Efficient Algorithms for Complex Multiphase Physics

复杂多相物理的高效算法

• 批准号: 1319276
• 负责人: James Sethian
• 金额: $ 40万
• 依托单位: University of California-Berkeley
• 依托单位国家: 美国
• 项目类别: Standard Grant
• 财政年份: 2013
• 资助国家: 美国
• 起止时间: 2013-07-01 至 2017-06-30
• 项目状态: 已结题
• 来源: https://www.nsf.gov/awardsearch/showAward?AWD_ID=1319276&HistoricalAwards=false
• 关键词: Efficient; Algorithms; Complex; Multiphase; Physics

Many problems involve multiply-connected moving interfaces, including liquid and solid foams, coarsening in materials, complex mixing in fluids, and evolving cell structures in biology. These problems have multiple domains which share common walls meeting in multiple junctions. Boundaries move under forces which depend on both local and global geometric properties, such as surface tension and volume constraints, as well long-range physical forces, including incompressible flow, membrane permeability, and elastic forces.This proposal is aimed toward developing, implementing, and applying new numerical methods for propagating multiphase interfaces in a complex physical settings.

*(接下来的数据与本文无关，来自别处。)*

omit hu1 hw1 in
/-- Summability of `g ↦ ∏_v (c_v N(v)^{-s})^{g_v}` for `|c_v| ≤ 1`, `Re s > 1` (majorant `ζ_K(σ)`). [folklore] -/
theorem summable_norm_prod_pow {c : HeightOneSpectrum (𝓞 K) → ℂ} (hc : ∀ v, ‖c v‖ ≤ 1) {s : ℂ} (hs : 1 < s.re) :
    Summable fun g : HeightOneSpectrum (𝓞 K) →₀ ℕ =>
      ‖g.prod fun v k => (c v * ((Ideal.absNorm v.asIdeal : ℕ) : ℂ) ^ (-s)) ^ k‖ := by
  refine Summable.of_nonneg_of_le (fun _ => norm_nonneg _) (fun g => ?_) (summable_prod_rpow hs)
  rw [Finsupp.prod, Finsupp.prod, norm_prod]
  refine Finset.prod_le_prod (fun v _ => norm_nonneg _) fun v _ => ?_
  rw [norm_pow, norm_mul, norm_absNorm_cpow_neg]
  refine pow_le_pow_left₀ (by positivity) ?_ _
  exact mul_le_of_le_one_left (Real.rpow_nonneg (Nat.cast_nonneg _) _) (hc v)

omit hu1 hw1 in
/-- **Euler product of the twist**: `∏_v (1 − c_v N(v)^{-s})⁻¹` converges (unconditionally) to
`∑_g ∏_v (c_v N v^{-s})^{g_v}` for `|c_v| ≤ 1`, `Re s > 1`. [cite: NeukirchANT1999, Ch. VII §8 (8.1) Proposition] -/
theorem hasProd_inv_one_sub_twist {c : HeightOneSpectrum (𝓞 K) → ℂ} (hc : ∀ v, ‖c v‖ ≤ 1) {s : ℂ}
    (hs : 1 < s.re) :
    HasProd (fun v : HeightOneSpectrum (𝓞 K) => (1 - c v * ((Ideal.absNorm v.asIdeal : ℕ) : ℂ) ^ (-s))⁻¹)
      (∑' g : HeightOneSpectrum (𝓞 K) →₀ ℕ,
        g.prod fun v k => (c v * ((Ideal.absNorm v.asIdeal : ℕ) : ℂ) ^ (-s)) ^ k) :=
  FinsuppEulerProduct.hasProd_inv_one_sub (summable_norm_prod_pow hc hs)

/-- **The Euler product identity**: for `Re s > 1`,
`∑_g E(g) N(∏v^{g_v})^{-s} = ζ_K(s) · ∏(1−u_vN v^{-s})⁻¹ · ∏(1−w_vN v^{-s})⁻¹ · ∏(1−u_vw_vN v^{-s})⁻¹`.
[cite: MontgomeryVaughan2007, §11.2 p. 285] -/
theorem tsum_prod_F_eq {s : ℂ} (hs : 1 < s.re) :
    ∑' g : HeightOneSpectrum (𝓞 K) →₀ ℕ, g.prod (F u w s) =
      _root_.NumberField.dedekindZeta K s *
        (∏' v : HeightOneSpectrum (𝓞 K), (1 - u v * ((Ideal.absNorm v.asIdeal : ℕ) : ℂ) ^ (-s))⁻¹) *
        (∏' v : HeightOneSpectrum (𝓞 K), (1 - w v * ((Ideal.absNorm v.asIdeal : ℕ) : ℂ) ^ (-s))⁻¹) *
        ∏' v : HeightOneSpectrum (𝓞 K), (1 - u v * w v * ((Ideal.absNorm v.asIdeal : ℕ) : ℂ) ^ (-s))⁻¹ := by
  have huw1 : ∀ v, ‖u v * w v‖ ≤ 1 := fun v => by
    rw [norm_mul]; exact mul_le_one₀ (hu1 v) (norm_nonneg _) (hw1 v)
  have hF := FinsuppEulerProduct.hasProd_tsum (F := F u w s) (F_zero s) (summable_norm_prod_F hu1 hw1 hs)
  have hloc : ∀ v : HeightOneSpectrum (𝓞 K), ∑' k, F u w s v k =
      (1 - ((Ideal.absNorm v.asIdeal : ℕ) : ℂ) ^ (-s))⁻¹ *
        (1 - u v * ((Ideal.absNorm v.asIdeal : ℕ) : ℂ) ^ (-s))⁻¹ *
        (1 - w v * ((Ideal.absNorm v.asIdeal : ℕ) : ℂ) ^ (-s))⁻¹ *
        (1 - u v * w v * ((Ideal.absNorm v.asIdeal : ℕ) : ℂ) ^ (-s))⁻¹ := fun v =>
    (hasSum_e_mul_pow (hu1 v) (hw1 v) (norm_absNorm_cpow_neg_lt_one' v (lt_trans zero_lt_one hs))).tsum_eq
  simp only [hloc] at hF
  have hζ : HasProd (fun v : HeightOneSpectrum (𝓞 K) =>
      (1 - ((Ideal.absNorm v.asIdeal : ℕ) : ℂ) ^ (-s))⁻¹) (_root_.NumberField.dedekindZeta K s) :=
    hasProd_dedekindEulerFactor_holds K hs
  have hu' := hasProd_inv_one_sub_twist hu1 hs
  have hw' := hasProd_inv_one_sub_twist hw1 hs
  have huw' := hasProd_inv_one_sub_twist huw1 hs
  have hall := ((hζ.mul hu').mul hw').mul huw'
  rw [hu'.tprod_eq, hw'.tprod_eq, huw'.tprod_eq]
  exact hF.unique hall

end Summability

/-! ### The Dirichlet coefficients `a(n) = ∑_{N(𝔞) = n} r(𝔞)` -/

open scoped Classical in
/-- The coefficient `r(𝔞) = E(g)` for `𝔞 = ∏ v^{g_v} ≠ 0`, `r(0) = 0` (the value on `𝔞` of
`1 ⋆ χ₁ ⋆ χ₂ ⋆ χ₁χ₂`). [folklore] -/
def r (u w : HeightOneSpectrum (𝓞 K) → ℂ) (I : Ideal (𝓞 K)) : ℂ :=
  if hI : I = ⊥ then 0 else E u w (Classical.choose (exists_finsuppProd_asIdeal_pow_eq hI))

/-- The Dirichlet coefficients `a(n) = ∑_{N(𝔞) = n} r(𝔞)` of `ζ_K(s) L(s,χ₁) L(s,χ₂) L(s,χ₁χ₂)`. [folklore] -/
def coeff (u w : HeightOneSpectrum (𝓞 K) → ℂ) (n : ℕ) : ℂ := ∑ I ∈ idealsOfNorm K n, r u w I

/-- `r(0) = 0`. [folklore] -/
theorem r_bot : r u w (⊥ : Ideal (𝓞 K)) = 0 := by simp [r]

/-- `r(∏ v^{g_v}) = E(g)` (uniqueness of the factorisation). [folklore] -/
theorem r_finsuppProd (g : HeightOneSpectrum (𝓞 K) →₀ ℕ) :
    r u w (g.prod fun v k => v.asIdeal ^ k) = E u w g := by
  have hne : (g.prod fun v k => v.asIdeal ^ k) ≠ ⊥ := finsuppProd_asIdeal_pow_ne_zero g
  rw [r, dif_neg hne]
  have hspec := Classical.choose_spec (exists_finsuppProd_asIdeal_pow_eq hne)
  rw [finsuppProd_asIdeal_pow_injective hspec]

/-- `r(𝔞) ≥ 0` when `u, w` take values in `{−1, 0, 1}`. [folklore] -/
theorem r_nonneg (hu : ∀ v, u v = -1 ∨ u v = 0 ∨ u v = 1) (hw : ∀ v, w v = -1 ∨ w v = 0 ∨ w v = 1)
    (I : Ideal (𝓞 K)) : 0 ≤ r u w I := by
  unfold r
  split_ifs
  · exact le_rfl
  · exact E_nonneg hu hw _

/-- `a(n) ≥ 0`. [cite: MontgomeryVaughan2007, §11.2 p. 285] -/
theorem coeff_nonneg (hu : ∀ v, u v = -1 ∨ u v = 0 ∨ u v = 1) (hw : ∀ v, w v = -1 ∨ w v = 0 ∨ w v = 1) :
    0 ≤ coeff u w := fun _ => Finset.sum_nonneg fun I _ => r_nonneg hu hw I

/-- `a(1) = 1`. [folklore] -/
theorem coeff_one : coeff u w 1 = 1 := by
  rw [coeff, idealsOfNorm_one, Finset.sum_singleton]
  have h := r_finsuppProd (u := u) (w := w) 0
  rw [Finsupp.prod_zero_index] at h
  rw [← Ideal.one_eq_top, h, E_zero']

/-- `a(0) = 0`. [folklore] -/
theorem coeff_zero : coeff u w 0 = 0 := by
  rw [coeff]
  have : idealsOfNorm K 0 = {⊥} := by
    ext I; simp [Ideal.absNorm_eq_zero_iff]
  rw [this, Finset.sum_singleton, r_bot]

section LSeriesIdentity

variable (hu1 : ∀ v, ‖u v‖ ≤ 1) (hw1 : ∀ v, ‖w v‖ ≤ 1)
include hu1 hw1

/-- **`∑ a(n) n^{-s}` converges absolutely for `Re s > 1` and equals `∑_g ∏_v F_s(v, g_v)`**
(regroup the sum over nonzero ideals by norm, `HasSum.tsum_fiberwise`). [folklore] -/
theorem LSeriesHasSum_coeff {s : ℂ} (hs : 1 < s.re) :
    LSeriesHasSum (coeff u w) s (∑' g : HeightOneSpectrum (𝓞 K) →₀ ℕ, g.prod (F u w s)) := by
  have hs0 : s ≠ 0 := fun h0 => by rw [h0, Complex.zero_re] at hs; linarith
  have hinj := finsuppProd_asIdeal_pow_injective (R := 𝓞 K)
  -- the summand on ideals
  set f : Ideal (𝓞 K) → ℂ := fun I => r u w I * ((Ideal.absNorm I : ℕ) : ℂ) ^ (-s) with hf
  have hfg : ∀ g : HeightOneSpectrum (𝓞 K) →₀ ℕ, f (g.prod fun v k => v.asIdeal ^ k) = g.prod (F u w s) := by
    intro g
    rw [hf]
    dsimp only
    rw [r_finsuppProd, prod_F_eq hs0]
  have hsupp : ∀ I ∉ Set.range (fun g : HeightOneSpectrum (𝓞 K) →₀ ℕ => g.prod fun v k => v.asIdeal ^ k),
      f I = 0 := by
    intro I hI
    have hI0 : I = ⊥ := by
      by_contra hne
      exact hI (mem_range_finsuppProd_asIdeal_pow_iff.mpr hne)
    rw [hI0, hf]
    dsimp only
    rw [r_bot, zero_mul]
  have hfsum : Summable f := by
    refine (hinj.summable_iff hsupp).mp ?_
    have : (f ∘ fun g : HeightOneSpectrum (𝓞 K) →₀ ℕ => g.prod fun v k => v.asIdeal ^ k) =
        fun g => g.prod (F u w s) := funext hfg
    rw [this]
    exact (summable_norm_prod_F hu1 hw1 hs).of_norm
  have hsupp' : Function.support f ⊆
      Set.range (fun g : HeightOneSpectrum (𝓞 K) →₀ ℕ => g.prod fun v k => v.asIdeal ^ k) := by
    intro I hI
    by_contra hI'
    exact hI (hsupp I hI')
  have hftsum : ∑' I, f I = ∑' g : HeightOneSpectrum (𝓞 K) →₀ ℕ, g.prod (F u w s) := by
    rw [← hinj.tsum_eq hsupp']
    exact tsum_congr hfg
  -- regroup by the norm
  have h1 := hfsum.hasSum.tsum_fiberwise (Ideal.absNorm : Ideal (𝓞 K) → ℕ)
  rw [hftsum] at h1
  refine h1.congr_fun fun n => ?_
  have hset : ((Ideal.absNorm : Ideal (𝓞 K) → ℕ) ⁻¹' {n}) = ↑(idealsOfNorm K n) := by
    ext I; simp
  rw [tsum_congr_set_coe f hset, Finset.tsum_subtype' (idealsOfNorm K n) f, LSeries.term_def]
  split_ifs with hn
  · subst hn
    have : idealsOfNorm K 0 = {⊥} := by
      ext I; simp [Ideal.absNorm_eq_zero_iff]
    rw [this, Finset.sum_singleton, hf]
    dsimp only
    rw [r_bot, zero_mul]
  · rw [coeff, Finset.sum_div, Finset.sum_congr rfl]
    intro I hI
    rw [mem_idealsOfNorm] at hI
    rw [hf]
    dsimp only
    rw [hI, Complex.cpow_neg, div_eq_mul_inv]

/-- `∑ a(n) n^{-s}` converges absolutely for `Re s > 1`. [folklore] -/
theorem LSeriesSummable_coeff {s : ℂ} (hs : 1 < s.re) : LSeriesSummable (coeff u w) s :=
  (LSeriesHasSum_coeff hu1 hw1 hs).LSeriesSummable

/-- **The `L`-series identity**: for `Re s > 1`,
`L(a, s) = ζ_K(s) · ∏(1−u_vN v^{-s})⁻¹ · ∏(1−w_vN v^{-s})⁻¹ · ∏(1−u_vw_vN v^{-s})⁻¹`.
[cite: MontgomeryVaughan2007, §11.2 p. 285] -/
theorem LSeries_coeff_eq {s : ℂ} (hs : 1 < s.re) :
    LSeries (coeff u w) s =
      _root_.NumberField.dedekindZeta K s *
        (∏' v : HeightOneSpectrum (𝓞 K), (1 - u v * ((Ideal.absNorm v.asIdeal : ℕ) : ℂ) ^ (-s))⁻¹) *
        (∏' v : HeightOneSpectrum (𝓞 K), (1 - w v * ((Ideal.absNorm v.asIdeal : ℕ) : ℂ) ^ (-s))⁻¹) *
        ∏' v : HeightOneSpectrum (𝓞 K), (1 - u v * w v * ((Ideal.absNorm v.asIdeal : ℕ) : ℂ) ^ (-s))⁻¹ := by
  rw [(LSeriesHasSum_coeff hu1 hw1 hs).LSeries_eq, tsum_prod_F_eq hu1 hw1 hs]

end LSeriesIdentity

/-! ### Packaged statements -/

/-- Values in `{−1, 0, 1}` have norm `≤ 1`. [folklore] -/
theorem norm_le_one_of_mem {z : ℂ} (hz : z = -1 ∨ z = 0 ∨ z = 1) : ‖z‖ ≤ 1 := by
  rcases hz with rfl | rfl | rfl <;> simp

/-- **Non-negative coefficients of `ζ_K(s) L(s,u) L(s,w) L(s,uw)`** (Montgomery–Vaughan p. 285 over a number
field): for `u, w` with values in `{−1, 0, 1}` on the primes of `K` there is `a : ℕ → ℂ` with `a ≥ 0`,
`a(1) = 1`, `∑ a(n)n^{-s}` absolutely convergent for `Re s > 1` and equal there to
`ζ_K(s) ∏(1−u_vN v^{-s})⁻¹ ∏(1−w_vN v^{-s})⁻¹ ∏(1−u_vw_vN v^{-s})⁻¹` — namely `a = coeff u w`.
[cite: MontgomeryVaughan2007, §11.2 p. 285] -/
theorem exists_nonneg_coeff (hu : ∀ v, u v = -1 ∨ u v = 0 ∨ u v = 1) (hw : ∀ v, w v = -1 ∨ w v = 0 ∨ w v = 1) :
    ∃ a : ℕ → ℂ, 0 ≤ a ∧ a 1 = 1 ∧ (∀ s : ℂ, 1 < s.re → LSeriesSummable a s) ∧
      ∀ s : ℂ, 1 < s.re → LSeries a s =
        _root_.NumberField.dedekindZeta K s *
          (∏' v : HeightOneSpectrum (𝓞 K), (1 - u v * ((Ideal.absNorm v.asIdeal : ℕ) : ℂ) ^ (-s))⁻¹) *
          (∏' v : HeightOneSpectrum (𝓞 K), (1 - w v * ((Ideal.absNorm v.asIdeal : ℕ) : ℂ) ^ (-s))⁻¹) *
          ∏' v : HeightOneSpectrum (𝓞 K), (1 - u v * w v * ((Ideal.absNorm v.asIdeal : ℕ) : ℂ) ^ (-s))⁻¹ :=
  have hu1 : ∀ v, ‖u v‖ ≤ 1 := fun v => norm_le_one_of_mem (hu v)
  have hw1 : ∀ v, ‖w v‖ ≤ 1 := fun v => norm_le_one_of_mem (hw v)
  ⟨coeff u w, coeff_nonneg hu hw, coeff_one, fun _ hs => LSeriesSummable_coeff hu1 hw1 hs,
    fun _ hs => LSeries_coeff_eq hu1 hw1 hs⟩

/-- **The pair version: non-negative coefficients of `ζ_K(s) L(s, u)`** (`w = 0`; the coefficients are
`a(n) = ∑_{N𝔞=n} ∑_{𝔡∣𝔞} u(𝔡)`). [cite: MontgomeryVaughan2007, §11.2 p. 285] -/
theorem exists_nonneg_coeff_pair (hu : ∀ v, u v = -1 ∨ u v = 0 ∨ u v = 1) :
    ∃ a : ℕ → ℂ, 0 ≤ a ∧ a 1 = 1 ∧ (∀ s : ℂ, 1 < s.re → LSeriesSummable a s) ∧
      ∀ s : ℂ, 1 < s.re → LSeries a s =
        _root_.NumberField.dedekindZeta K s *
          ∏' v : HeightOneSpectrum (𝓞 K), (1 - u v * ((Ideal.absNorm v.asIdeal : ℕ) : ℂ) ^ (-s))⁻¹ := by
  obtain ⟨a, ha, ha1, hsum, hL⟩ := exists_nonneg_coeff (u := u) (w := fun _ => 0) hu (fun _ => Or.inr (Or.inl rfl))
  refine ⟨a, ha, ha1, hsum, fun s hs => ?_⟩
  rw [hL s hs]
  simp

/-! ### In the language of ray class characters -/

omit [NumberField K] in
/-- A ray class character is **real** if its values on the primes off `𝔪` are `±1`. [folklore] -/
theorem rayClassPrimeValue_mem_of_real {𝔪 : Ideal (𝓞 K)} {ψ : HeightOneSpectrum (𝓞 K) → ℂ}
    (hreal : ∀ v, ¬ 𝔪 ≤ v.asIdeal → ψ v = 1 ∨ ψ v = -1) (v : HeightOneSpectrum (𝓞 K)) :
    rayClassPrimeValue 𝔪 ψ v = -1 ∨ rayClassPrimeValue 𝔪 ψ v = 0 ∨ rayClassPrimeValue 𝔪 ψ v = 1 := by
  classical
  unfold rayClassPrimeValue
  split_ifs with h
  · exact Or.inr (Or.inl rfl)
  · rcases hreal v h with h1 | h1
    · exact Or.inr (Or.inr h1)
    · exact Or.inl h1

One of the central computational tools will be the recently developed Voronoi Implicit Interface Methods, which is a mathematical perspective and associated numerical methodology for tracking interfaces in general multiphase problems. These methods offer accurate, consistent, and efficient schemes for multi-dimensional coupled multiphase, which handle complex triple joints/junction, topological change, and naturally couple to complex physics. The investigator and his colleagues will develop new algorithmic tools for multiphase coupled transport problems, and will apply these techniques to computing solid and liquid foams, as well as manufacturing techniques for new materials, providing new methods to compute, refine, and optimize the design and performance cf complex materials.

许多问题涉及多个连接的移动界面，包括液体和固体泡沫，材料的粗化，流体中的复杂混合，以及生物学中的细胞结构。这些问题有多个域，这些域共享在多个结中相遇的公共壁。 边界移动的力量，这取决于局部和全局的几何属性，如表面张力和体积约束，以及长期的物理力，包括不可压缩流，膜渗透性，和elastic forces.This建议的目的是发展，实施和应用新的数值方法传播多相界面在复杂的物理设置。中央计算工具之一将是最近开发的Voronoi隐式接口方法，这是一个数学的角度和相关的数值方法跟踪接口在一般多相问题。这些方法为多维耦合多相提供了准确，一致和有效的方案，这些方案处理复杂的三重接头/结，拓扑变化，并自然地耦合到复杂的物理。 研究人员和他的同事们将开发新的算法工具，用于多相耦合传输问题，并将这些技术应用于计算固体和液体泡沫，以及新材料的制造技术，提供新的方法来计算，改进和优化复杂材料的设计和性能。